You can follow the instructions to boot a selfhosted Kubernetes cluster on my github repo.
https://github.com/yazpik/SelfHosted-K8s-Lab/blob/master/README.md
Also one of my co-workers Shane Cunningham posted a pretty good example using matchbox and ignition booting baremetal servers.
So from here I'm assuming you already have a cluster running :)
Upgrading the Kubernetes Cluster
Using bootkube 0.3.7 deploys a v1.5.2 kubernetes cluster, let's upgrade to
v1.5.3, without taking down any application.
Also based this guide on official CoreOS documentation here
After you see this message with bootkube finishing
bootkube[5]: All self-hosted control plane components successfully started
You should be able to get all the k8s components running as described on part 1 of this document
Check current version deployed (server version)
root@selfhosted-k8s-lab:~/matchbox# kubectl version
Client Version: version.Info{Major:"1", Minor:"5", GitVersion:"v1.5.3", GitCommit:"029c3a408176b55c30846f0faedf56aae5992e9b", GitTreeState:"clean", BuildDate:"2017-02-15T06:40:50Z", GoVersion:"go1.7.4", Compiler:"gc", Platform:"linux/amd64"}
Server Version: version.Info{Major:"1", Minor:"5", GitVersion:"v1.5.2+coreos.1", GitCommit:"3ed7d0f453a5517245d32a9c57c39b946e578821", GitTreeState:"clean", BuildDate:"2017-01-18T01:43:45Z", GoVersion:"go1.7.4", Compiler:"gc", Platform:"linux/amd64"}
Let's create a deployment first to test the upgrade running an actual "aplication"

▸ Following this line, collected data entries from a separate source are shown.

import Literature.AlgebraicGeometry.Resolution.PowersOfLinearForms
import Literature.AlgebraicGeometry.Resolution.DiffStableSubalgebra
import HarnessLib

/-!
# Graded, differentially stable subalgebras, II: the converse, and the structure theorem as a characterisation

Topic: `Literature/AlgebraicGeometry/Resolution`. `DiffStableSubalgebra.lean` proves that over a
perfect field `K` of exponential characteristic `p` every graded subalgebra `U ⊆ K[x]` stable under
all Hasse–Schmidt derivations `D^{(β)}` is `K[ℓ_1^{p^{e_1}}, …, ℓ_r^{p^{e_r}}]` for independent linear
forms `ℓ_j`. This file supplies the (easy) converse and packages both as an `iff`:

* `IsGradedSubalgebra.adjoin` — a subalgebra generated by homogeneous elements is graded;
* `IsDiffStable.adjoin` — `R[S]` is stable under all `D^{(β)}` as soon as every `D^{(β)} s`, `s ∈ S`,
  lies in `R[S]` (higher Leibniz rule `hasseDeriv_mul`);
* `hasseDeriv_X_pow_of_ne`, `exists_hasseDeriv_X_pow_expChar_pow_eq_C`,
  `exists_hasseDeriv_linearForm_pow_eq_C` — in exponential characteristic `p`, every Hasse–Schmidt
  derivative of POSITIVE order of `x_i^{p^e}`, hence of `ℓ^{p^e}` for a linear form `ℓ`, is a
  CONSTANT (`(p^e choose k) = 0` in `K` for `0 < k < p^e`);
* **`isDiffStable_adjoin_linearForm_pow`**, `isGradedSubalgebra_adjoin_linearForm_pow` (and the
  `_of_mem_span` forms): `K[ℓ_1^{p^{e_1}}, …, ℓ_r^{p^{e_r}}]` IS graded and stable under all
  Hasse–Schmidt derivations — for ANY field `K` of exponential characteristic `p` and any linear
  forms (no independence, no perfectness needed in this direction);
* **`isGradedSubalgebra_and_isDiffStable_iff`** — over a perfect field: `U` is graded and
  Hasse–Schmidt stable iff `U = K[ℓ_1^{p^{e_1}}, …, ℓ_r^{p^{e_r}}]` with `K`-linearly independent
  linear forms and sorted exponents (Hironaka 1970; Giraud 1975, §1.6 (3); Kawanoue 2007, 3.1.2.1).

Used by `DiffStableCounterexamples.lean` (the hypotheses "all orders" and "perfect" are sharp) and
by the referee cell `pub-hironaka` (STEPS.md §A⁗: the edge algebras `G(ξ)` of Hironaka's 2017
manuscript, p.19 (8), p.21 (25)).

## References

* H. Hironaka, *Additive groups associated with points of a projective space*, Ann. of Math. 92
  (1970) 327–334. [Hironaka1970AdditiveGroups]
* J. Giraud, *Contact maximal en caractéristique positive*, Ann. Sci. ÉNS (4) 8 (1975) 201–234,
  §1.6. [Giraud1975]
* H. Kawanoue, *Toward resolution of singularities over a field of positive characteristic. I*,
  Publ. RIMS 43 (2007), Lemma 3.1.2.1. [Kawanoue2007]
-/

open MvPolynomial

namespace Literature.AlgebraicGeometry.Resolution

/-! ## Generated subalgebras: gradedness and Hasse–Schmidt stability from the generators -/

section Adjoin

variable {σ : Type*} {R : Type*} [CommRing R]

/-- **A subalgebra generated by homogeneous elements is graded.** [folklore] -/
theorem IsGradedSubalgebra.adjoin {S : Set (MvPolynomial σ R)}
    (hS : ∀ s ∈ S, ∃ n, s.IsHomogeneous n) : IsGradedSubalgebra (Algebra.adjoin R S) := by
  intro f hf
  induction hf using Algebra.adjoin_induction with
  | mem x hx =>
    intro d
    obtain ⟨n, hn⟩ := hS x hx
    rw [homogeneousComponent_of_mem hn]
    split_ifs
    · exact Algebra.subset_adjoin hx
    · exact zero_mem _
  | algebraMap r =>
    intro d
    have hr : (algebraMap R (MvPolynomial σ R) r).IsHomogeneous 0 := by
      rw [MvPolynomial.algebraMap_eq]
      exact isHomogeneous_C σ r
    rw [homogeneousComponent_of_mem hr]
    split_ifs
    · exact Subalgebra.algebraMap_mem _ r
    · exact zero_mem _
  | add x y _ _ ihx ihy =>
    intro d
    rw [map_add]
    exact add_mem (ihx d) (ihy d)
  | mul x y _ _ ihx ihy =>
    intro d
    rw [← sum_homogeneousComponent x, ← sum_homogeneousComponent y, Finset.sum_mul_sum]
    simp only [map_sum]
    refine sum_mem fun i _ => sum_mem fun j _ => ?_
    rw [homogeneousComponent_of_mem
      ((homogeneousComponent_isHomogeneous i x).mul (homogeneousComponent_isHomogeneous j y))]
    split_ifs
    · exact mul_mem (ihx i) (ihy j)
    · exact zero_mem _

variable [DecidableEq σ]

/-- **`R[S]` is stable under all Hasse–Schmidt derivations as soon as the derivatives of the
generators stay in `R[S]`** (higher Leibniz rule). [folklore] -/
theorem IsDiffStable.adjoin {S : Set (MvPolynomial σ R)}
    (hS : ∀ s ∈ S, ∀ β : σ →₀ ℕ, hasseDeriv R β s ∈ Algebra.adjoin R S) :
    IsDiffStable (Algebra.adjoin R S) := by
  intro f hf
  induction hf using Algebra.adjoin_induction with
  | mem x hx => exact hS x hx
  | algebraMap r =>
    intro β
    rw [MvPolynomial.algebraMap_eq, hasseDeriv_C]
    split_ifs
    · exact Subalgebra.algebraMap_mem (Algebra.adjoin R S) r
    · exact zero_mem _
  | add x y _ _ ihx ihy =>
    intro β
    rw [map_add]
    exact add_mem (ihx β) (ihy β)
  | mul x y _ _ ihx ihy =>
    intro β
    rw [hasseDeriv_mul]
    exact sum_mem fun c _ => mul_mem (ihx _) (ihy _)

omit [DecidableEq σ] in
/-- `x_i^n` involves only the variable `x_i`. [folklore] -/
theorem X_pow_mem_supported_singleton (i : σ) (n : ℕ) :
    (X i ^ n : MvPolynomial σ R) ∈ supported R ({i} : Set σ) := by
  refine pow_mem ?_ n
  rw [supported_eq_adjoin_X]
  exact Algebra.subset_adjoin ⟨i, Set.mem_singleton i, rfl⟩

/-- `D^{(β)}(x_i^n) = 0` unless `β` is a multiple of `e_i`. [folklore] -/
theorem hasseDeriv_X_pow_of_ne (i : σ) (n : ℕ) {β : σ →₀ ℕ}
    (hβ : β ≠ Finsupp.single i (β i)) : hasseDeriv R β (X i ^ n : MvPolynomial σ R) = 0 := by
  -- some other variable occurs in `β`
  have : ∃ j, j ≠ i ∧ β j ≠ 0 := by
    by_contra h
    apply hβ
    ext j
    by_cases hji : j = i
    · subst hji; rw [Finsupp.single_eq_same]
    · rw [Finsupp.single_apply, if_neg (fun h' => hji h'.symm)]
      by_contra hne
      exact h ⟨j, hji, hne⟩
  obtain ⟨j, hji, hj⟩ := this
  exact hasseDeriv_eq_zero_of_mem_supported R (X_pow_mem_supported_singleton i n)
    (by simpa using hji) hj

end Adjoin

/-! ## Powers `ℓ^{p^e}` of linear forms: all higher derivatives of positive order are constants -/

section LinearFormPow

variable {σ : Type*} [Fintype σ] [DecidableEq σ] {K : Type*} [Field K]

/-- In exponential characteristic `p`, `(p^e choose k) = 0` in `K` for `0 < k < p^e`. [folklore] -/
theorem cast_choose_expChar_pow_eq_zero (p : ℕ) [ExpChar K p] (e : ℕ) {k : ℕ} (hk : k ≠ 0)
    (hlt : k < p ^ e) : ((p ^ e).choose k : K) = 0 := by
  cases ‹ExpChar K p› with
  | zero => simp at hlt; omega
  | prime hp =>
    rw [CharP.cast_eq_zero_iff K p]
    exact hp.dvd_choose_pow hk hlt.ne

omit [Fintype σ] in
/-- **Every Hasse–Schmidt derivative of positive order of `x_i^{p^e}` is a constant** (`1` for
`β = p^e e_i`, else `0`), `p` the exponential characteristic. [folklore] -/
theorem exists_hasseDeriv_X_pow_expChar_pow_eq_C (p : ℕ) [ExpChar K p] (i : σ) (e : ℕ)
    {β : σ →₀ ℕ} (hβ : β ≠ 0) :
    ∃ c : K, hasseDeriv K β (X i ^ p ^ e : MvPolynomial σ K) = C c := by
  by_cases h : β = Finsupp.single i (β i)
  · have hk : β i ≠ 0 := by
      intro hk; apply hβ; rw [h, hk, Finsupp.single_zero]
    rw [h, hasseDeriv_X_pow]
    rcases Nat.lt_or_ge (p ^ e) (β i) with hlt | hge
    · exact ⟨0, by rw [Nat.choose_eq_zero_of_lt hlt, Nat.cast_zero, zero_mul, C_0]⟩
    · rcases hge.eq_or_lt with heq | hlt
      · exact ⟨1, by rw [← heq, Nat.choose_self, Nat.sub_self, pow_zero, mul_one, Nat.cast_one, C_1]⟩
      · refine ⟨0, ?_⟩
        rw [← map_natCast (C : K →+* MvPolynomial σ K), cast_choose_expChar_pow_eq_zero p e hk hlt,
          C_0, zero_mul]
  · exact ⟨0, by rw [hasseDeriv_X_pow_of_ne i _ h, C_0]⟩

omit [DecidableEq σ] in
/-- In exponential characteristic `p`: `ℓ^{p^e} = Σ_i v_i^{p^e} x_i^{p^e}`. [folklore] -/
theorem linearForm_pow_expChar_pow (p : ℕ) [ExpChar K p] (v : σ → K) (e : ℕ) :
    linearForm K v ^ p ^ e = ∑ i, C (v i ^ p ^ e) * X i ^ p ^ e := by
  rw [linearForm, sum_pow_char_pow]
  simp only [mul_pow, map_pow]

/-- **Every Hasse–Schmidt derivative of positive order of `ℓ^{p^e}`, `ℓ` a linear form, is a
constant.** [folklore] -/
theorem exists_hasseDeriv_linearForm_pow_eq_C (p : ℕ) [ExpChar K p] (v : σ → K) (e : ℕ)
    {β : σ →₀ ℕ} (hβ : β ≠ 0) :
    ∃ c : K, hasseDeriv K β (linearForm K v ^ p ^ e) = C c := by
  choose c hc using fun i => exists_hasseDeriv_X_pow_expChar_pow_eq_C (K := K) p i e hβ
  refine ⟨∑ i, v i ^ p ^ e * c i, ?_⟩
  rw [linearForm_pow_expChar_pow, map_sum, map_sum]
  refine Finset.sum_congr rfl fun i _ => ?_
  rw [C_mul', map_smul, hc i, ← C_mul', ← C_mul]

/-- **`K[ℓ_1^{p^{e_1}}, …, ℓ_r^{p^{e_r}}]` is stable under all Hasse–Schmidt derivations**, for any
family of linear forms over any field of exponential characteristic `p`. [folklore] -/
theorem isDiffStable_adjoin_linearForm_pow (p : ℕ) [ExpChar K p] {ι : Type*} (v : ι → σ → K)
    (e : ι → ℕ) :
    IsDiffStable (Algebra.adjoin K (Set.range fun j => linearForm K (v j) ^ p ^ e j)) := by
  refine IsDiffStable.adjoin fun s hs β => ?_
  obtain ⟨j, rfl⟩ := hs
  show hasseDeriv K β (linearForm K (v j) ^ p ^ e j) ∈ _
  by_cases hβ : β = 0
  · subst hβ
    rw [hasseDeriv_zero, LinearMap.id_apply]
    exact Algebra.subset_adjoin ⟨j, rfl⟩
  · obtain ⟨c, hc⟩ := exists_hasseDeriv_linearForm_pow_eq_C p (v j) (e j) hβ
    rw [hc, ← MvPolynomial.algebraMap_eq]
    exact Subalgebra.algebraMap_mem _ c

omit [DecidableEq σ] in
/-- `K[ℓ_1^{q_1}, …, ℓ_r^{q_r}]` is a graded subalgebra, for any linear forms and exponents.
[folklore] -/
theorem isGradedSubalgebra_adjoin_linearForm_pow {ι : Type*} (v : ι → σ → K) (q : ι → ℕ) :
    IsGradedSubalgebra (Algebra.adjoin K (Set.range fun j => linearForm K (v j) ^ q j)) := by
  refine IsGradedSubalgebra.adjoin ?_
  rintro _ ⟨j, rfl⟩
  exact ⟨q j, by simpa using (isHomogeneous_linearForm (v j)).pow (q j)⟩

/-- `K[ℓ_1^{p^{e_1}}, …, ℓ_r^{p^{e_r}}]` is Hasse–Schmidt stable — forms given as elements of the span
of the variables. [folklore] -/
theorem isDiffStable_adjoin_pow_of_mem_span (p : ℕ) [ExpChar K p] {ι : Type*}
    (ℓ : ι → MvPolynomial σ K)
    (hℓ : ∀ j, ℓ j ∈ Submodule.span K (Set.range (X : σ → MvPolynomial σ K))) (e : ι → ℕ) :
    IsDiffStable (Algebra.adjoin K (Set.range fun j => ℓ j ^ p ^ e j)) := by
  choose v hv using fun j => exists_linearForm_eq_of_mem_span (hℓ j)
  have : (fun j => ℓ j ^ p ^ e j) = fun j => linearForm K (v j) ^ p ^ e j :=
    funext fun j => by rw [hv]
  rw [this]
  exact isDiffStable_adjoin_linearForm_pow p v e

omit [DecidableEq σ] in
/-- `K[ℓ_1^{q_1}, …, ℓ_r^{q_r}]` is graded — forms given as elements of the span of the variables.
[folklore] -/
theorem isGradedSubalgebra_adjoin_pow_of_mem_span {ι : Type*} (ℓ : ι → MvPolynomial σ K)
    (hℓ : ∀ j, ℓ j ∈ Submodule.span K (Set.range (X : σ → MvPolynomial σ K))) (q : ι → ℕ) :
    IsGradedSubalgebra (Algebra.adjoin K (Set.range fun j => ℓ j ^ q j)) := by
  choose v hv using fun j => exists_linearForm_eq_of_mem_span (hℓ j)
  have : (fun j => ℓ j ^ q j) = fun j => linearForm K (v j) ^ q j := funext fun j => by rw [hv]
  rw [this]
  exact isGradedSubalgebra_adjoin_linearForm_pow v q

/-- **The structure theorem as a characterisation** (Hironaka 1970; Giraud 1975; Kawanoue 2007):
over a perfect field `K` of exponential characteristic `p`, a subalgebra `U ⊆ K[x_1, …, x_n]` is
graded and stable under all Hasse–Schmidt derivations if and only if
`U = K[ℓ_1^{p^{e_1}}, …, ℓ_r^{p^{e_r}}]` for `K`-linearly independent linear forms `ℓ_j` and
exponents `e_1 ≤ … ≤ e_r`. [cite: Kawanoue2007, Lemma 3.1.2.1] [cite: Hironaka1970AdditiveGroups]
[cite: Giraud1975, §1.6 (3)] -/
theorem isGradedSubalgebra_and_isDiffStable_iff (p : ℕ) [ExpChar K p] [PerfectRing K p]
    (U : Subalgebra K (MvPolynomial σ K)) :
    (IsGradedSubalgebra U ∧ IsDiffStable U) ↔
      ∃ (r : ℕ) (ℓ : Fin r → MvPolynomial σ K) (e : Fin r → ℕ),
        (∀ j, ℓ j ∈ Submodule.span K (Set.range (X : σ → MvPolynomial σ K))) ∧
        LinearIndependent K ℓ ∧ Monotone e ∧
        U = Algebra.adjoin K (Set.range fun j => ℓ j ^ p ^ e j) := by
  constructor
  · rintro ⟨hUg, hUd⟩
    exact exists_eq_adjoin_pow_linearForms_of_isDiffStable p U hUg hUd
  · rintro ⟨r, ℓ, e, hℓ, -, -, rfl⟩
    exact ⟨isGradedSubalgebra_adjoin_pow_of_mem_span ℓ hℓ _,
      isDiffStable_adjoin_pow_of_mem_span p ℓ hℓ e⟩

end LinearFormPow

end Literature.AlgebraicGeometry.Resolution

For this I'm going to use one of my public containers, running Nginx 1.11.5 on Alpine and create a 50 pods deployment
root@selfhosted-k8s-lab:~/matchbox# kubectl run --image quay.io/yazpik/spacemonkey:v4.0 --replicas 50 spacemonkey
deployment "spacemonkey" created
Now expose the "spacemonkey" deployment to a service basically as a simple LB
root@selfhosted-k8s-lab:~/matchbox# kubectl expose deployment spacemonkey --port 80 --external-ip 172.18.0.21 --name spacemonkey-svc
service "spacemonkey-svc" exposed
Service (spacemonkey-svc) exposed and working as a loadbalancer with 50 replicas
selfhosted-k8s-lab:~/matchbox# kubectl get ep
NAME ENDPOINTS AGE
kubernetes 172.18.0.21:443 8m
spacemonkey-svc 10.2.0.10:80,10.2.0.11:80,10.2.0.12:80 + 47 more... 3m
Show the control plane daemonsets and deployments which will need to be updated.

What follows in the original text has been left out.